As part of ISO 27001 compliance, CentralNicʹs security policies will be subjected to annual external audit. Further details can be found in §30(b).

30(a).3. Augmented Security Levels

Applicant believes that the TLD requires no additional security levels above those expected of any gTLD registry operator. Nevertheless, Applicant and CentralNic will operate the TLD to a high level of security and stability in keeping with its status as a component of critical Internet infrastructure.

Registry systems are hardened against attack from external and internal threats. Access controls are in place and all systems are monitored and audited to mitigate the risk of unauthorised access, distribution or modification of sensitive data assets. The Authoritative DNS System has been designed to meet the threat of Distributed Denial-of-Service (DDoS) attacks by means of over-provisioning of network bandwidth, and deployment of Shared Unicast (ʺAnycastʺ) addresses on nameservers. Whois services have been designed with built-in rate limiting and include mechanisms for protection of personal information. The stability of the registry is supported by use of high-availability technologies including a ʺhotʺ Disaster Recovery site in the Isle of Man, as well as a backup provider relationship with GMO Registry in Japan.

30(a).4. Commitments to Registrars

Applicant and CentralNic will make the following commitments to the TLD registrars:
• The SRS will be operated in a secure manner. Controls will be in place to prevent unauthorised access and modification of registry data.
• The Whois service will prevent unauthorised bulk access to domain name registration data, and provide tools to protect personal information.
• The DNS system will be designed to provide effective defence against DDoS attacks.

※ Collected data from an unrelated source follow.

import Summits.MatrixMultiplication.OmegaCensus.DominoZpZpCells
import Summits.MatrixMultiplication.OmegaCensus.DominoZpZpStructFour
import Summits.MatrixMultiplication.OmegaCensus.DominoZ29StructFourTableA
import Summits.MatrixMultiplication.OmegaCensus.DominoZ29StructFourTableB
import Summits.MatrixMultiplication.OmegaCensus.DominoZ29StructFourTableC
import Summits.MatrixMultiplication.OmegaCensus.DominoZ29StructFourTableD
import HarnessLib

/-!
# No domino cube law with a part of size `4` over any `A ↠ ℤ_29 × ℤ_29` (structural route)

ω-census `pub-omega`, family (b3), seat pub-omega-group gen 22.  Framing: lottery ticket; floor = certified bounds/negative
ranges.  VALUE: kernel theorems of the `ℤ_p²`-quotient column (`p = 29`) of the Dih-side mod-one classification — the census
cell `(1,4,70)@841` and every larger order, any `c₀` — by the STRUCTURAL part-`4` route `DominoZpZpStructFour.lean` (no kernel
enumeration of value functions): the certified table `tableZ29s4` of the 450 normalised repeated count vectors, its key tree,
the `checkFour` completeness decide, `exists_entry_structFour`, and the generic cell theorems of `DominoZpZpCells.lean`
(half `η = 15`: `15 + 15 = 1` in `ZMod 29`); NOT progress on ω.

* `exists_table_entry_29_4s` — the scaled cover hypothesis for `d = 4`;
* `no_law_cube_14e_of_onto_z29z29` / `no_law_cube_1d4_of_onto_z29z29` — the cells.
-/

namespace Summit.MatrixMultiplication.OmegaCensus

open Finset ZpZpDomino Literature.Combinatorics.Additive

namespace ZpZpDomino

/-- The certified table of the structural part-`4` route for `p = 29` (4 file(s), 450 entries, increasing codes). [folklore] -/
noncomputable def tableZ29s4 : List (List ℕ × List (ℕ × List ℕ)) := tableZ29s4a ++ tableZ29s4b ++ tableZ29s4c ++ tableZ29s4d

/-- Every entry of `tableZ29s4` is a valid certificate. [folklore] -/
theorem tableZ29s4_cert : ∀ e ∈ tableZ29s4, lineCert 29 (vecFn e.1) e.2 = true := by
  intro e he
  simp only [tableZ29s4, List.mem_append] at he
  rcases he with ((h0 | h1) | h2) | h3
  · exact tableZ29s4a_cert e h0
  · exact tableZ29s4b_cert e h1
  · exact tableZ29s4c_cert e h2
  · exact tableZ29s4d_cert e h3

/-- Key tree of `tableZ29s4` (codes `polyBE 5`, balanced build). [folklore] -/
noncomputable def tabTreeZ29s4 : BTree := tabTree 5 450 tableZ29s4

set_option maxHeartbeats 4000000 in
/-- The keys are well formed (length `29`, digits `< 5`). [folklore] -/
theorem tableZ29s4_wf : tabWF 29 5 tableZ29s4 = true := by decide +kernel

set_option maxHeartbeats 4000000 in
/-- **Completeness**: the key tree contains the count vector of every normalised repeated quadruple (`29² + 29 + 2` lookups).
[folklore] -/
theorem checkFour_29 : checkFour 29 tabTreeZ29s4 = true := by decide +kernel

/-- **Every value function of sum `4` on `ZMod 29 × ZMod 29` (as `841` values) has a line direction whose count vector is,
up to a unit scaling of `ZMod 29`, a certified entry of `tableZ29s4`** (structural route; the normal-form clause is unused).
[folklore] -/
theorem exists_table_entry_29_4s (g : Fin (29 * 29) → ℕ) (hg : ∑ i, g i = 4)
    (_hNF : (1 ≤ g ⟨29, by decide⟩ ∧ 1 ≤ g ⟨1, by decide⟩) ∨
      (1 ≤ g ⟨29, by decide⟩ ∧ ∀ i : Fin (29 * 29), i.val % 29 ≠ 0 → g i = 0) ∨ (∀ i : Fin (29 * 29), i.val ≠ 0 → g i = 0)) :
    ∃ j < 29 + 1, ∃ k : ℕ, k % 29 ≠ 0 ∧ ∃ e ∈ tableZ29s4, ∀ v < 29,
      e.1.getD (k * v % 29) 0 = ∑ i : Fin (29 * 29), pick v (pv 29 j i.val) (g i) :=
  haveI : Fact (Nat.Prime 29) := ⟨by decide⟩
  exists_entry_structFour (by decide) tableZ29s4 tabTreeZ29s4 (fun _ h => mem_tabTree h) tableZ29s4_wf checkFour_29 g hg

end ZpZpDomino

/-- `15` is a half in `ZMod 29`. [folklore] -/
theorem structFour_half_zmod29 : (15 : ZMod 29) + 15 = 1 := by decide

variable {A : Type} [AddCommGroup A] [DecidableEq A] [Fintype A] {G : Type} [Group G] [DecidableEq G]
  {ρ τ : A → G} {c₀ : A} {S T U : Finset G}

/-- **No `(1,1 | 4,4 | e,e)` law triple over `A ↠ ℤ_29 × ℤ_29`**: dihedral-like `G` over `A` (any `c₀`), `φ` onto, TPP triple
with coset parts `|S₀| = |S₁| = 1`, `|T₀| = |T₁| = 4`, `|U₀| = |U₁|` ⇒ `3|S||T||U| + 8 ≠ 8|A|` — census cell `(1,4,70)@841`
and all larger orders. [folklore] -/
theorem no_law_cube_14e_of_onto_z29z29
    (hρρ : ∀ a b, ρ a * ρ b = ρ (a + b)) (hρτ : ∀ a b, ρ a * τ b = τ (b - a))
    (hτρ : ∀ a b, τ a * ρ b = τ (a + b)) (hττ : ∀ a b, τ a * τ b = ρ (c₀ + b - a))
    (hρ : Function.Injective ρ) (hτ : Function.Injective τ) (hne : ∀ a b, ρ a ≠ τ b)
    (hsurj : ∀ g, (∃ a, ρ a = g) ∨ (∃ a, τ a = g))
    (φ : A →+ ZMod 29 × ZMod 29) (hφ : Function.Surjective φ)
    (h : TripleProductProperty S T U)
    (hS₀ : (univ.filter fun a : A => ρ a ∈ S).card = 1) (hS₁ : (univ.filter fun a : A => τ a ∈ S).card = 1)
    (hT₀ : (univ.filter fun a : A => ρ a ∈ T).card = 4) (hT₁ : (univ.filter fun a : A => τ a ∈ T).card = 4)
    (hU : (univ.filter fun a : A => ρ a ∈ U).card = (univ.filter fun a : A => τ a ∈ U).card)
    (hV : 3 * (S.card * T.card * U.card) + 8 = 8 * Fintype.card A) : False :=
  haveI : Fact (Nat.Prime 29) := ⟨by decide⟩
  no_law_cube_1de_of_onto_zpzp_of_cover (15 : ZMod 29) structFour_half_zmod29 tableZ29s4 tableZ29s4_cert ⟨29, by decide⟩ ⟨1, by decide⟩
    rfl rfl exists_table_entry_29_4s hρρ hρτ hτρ hττ hρ hτ hne hsurj φ hφ h hS₀ hS₁ hT₀ hT₁ hU hV

/-- **No `(1,1 | d,d | 4,4)` law triple over `A ↠ ℤ_29 × ℤ_29`** (the part `4` in `U`). [folklore] -/
theorem no_law_cube_1d4_of_onto_z29z29
    (hρρ : ∀ a b, ρ a * ρ b = ρ (a + b)) (hρτ : ∀ a b, ρ a * τ b = τ (b - a))
    (hτρ : ∀ a b, τ a * ρ b = τ (a + b)) (hττ : ∀ a b, τ a * τ b = ρ (c₀ + b - a))
    (hρ : Function.Injective ρ) (hτ : Function.Injective τ) (hne : ∀ a b, ρ a ≠ τ b)
    (hsurj : ∀ g, (∃ a, ρ a = g) ∨ (∃ a, τ a = g))
    (φ : A →+ ZMod 29 × ZMod 29) (hφ : Function.Surjective φ)
    (h : TripleProductProperty S T U)
    (hS₀ : (univ.filter fun a : A => ρ a ∈ S).card = 1) (hS₁ : (univ.filter fun a : A => τ a ∈ S).card = 1)
    (hT : (univ.filter fun a : A => ρ a ∈ T).card = (univ.filter fun a : A => τ a ∈ T).card)
    (hU₀ : (univ.filter fun a : A => ρ a ∈ U).card = 4) (hU₁ : (univ.filter fun a : A => τ a ∈ U).card = 4)
    (hV : 3 * (S.card * T.card * U.card) + 8 = 8 * Fintype.card A) : False :=
  haveI : Fact (Nat.Prime 29) := ⟨by decide⟩
  no_law_cube_1d_e_of_onto_zpzp_of_cover (15 : ZMod 29) structFour_half_zmod29 tableZ29s4 tableZ29s4_cert ⟨29, by decide⟩ ⟨1, by decide⟩
    rfl rfl exists_table_entry_29_4s hρρ hρτ hτρ hττ hρ hτ hne hsurj φ hφ h hS₀ hS₁ hT hU₀ hU₁ hV

end Summit.MatrixMultiplication.OmegaCensus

The registry will proactively monitor the DNS system to provide early warning against threats to the stability of the TLD.
• The DNSSEC system will be operated in accordance with best practices and recommendations as described in the relevant RFC documents (described in §43).
• Security incidents reported by registrars, registrants and other stakeholders will be acted upon in accordance with the Security Incident Response Policy (see below).
• Security vulnerabilities reported to the registry will be acknowledged and remediated as quickly as possible.
• Registrars will be promptly notified of all incidents that affect the security and stability of the registry system and their customers, and will be kept informed as incidents develop.

30(a).5. Access Controls

CentralNic operates an access control policy for the registry system. For example, the web-based Staff Console which is used to administer the SRS and manage registrar accounts supports a total of ten different access levels, ranging from ʺTraineeʺ, who have read-only access to a subset of features, to ʺSystem Administratorʺ who have full access to all systems.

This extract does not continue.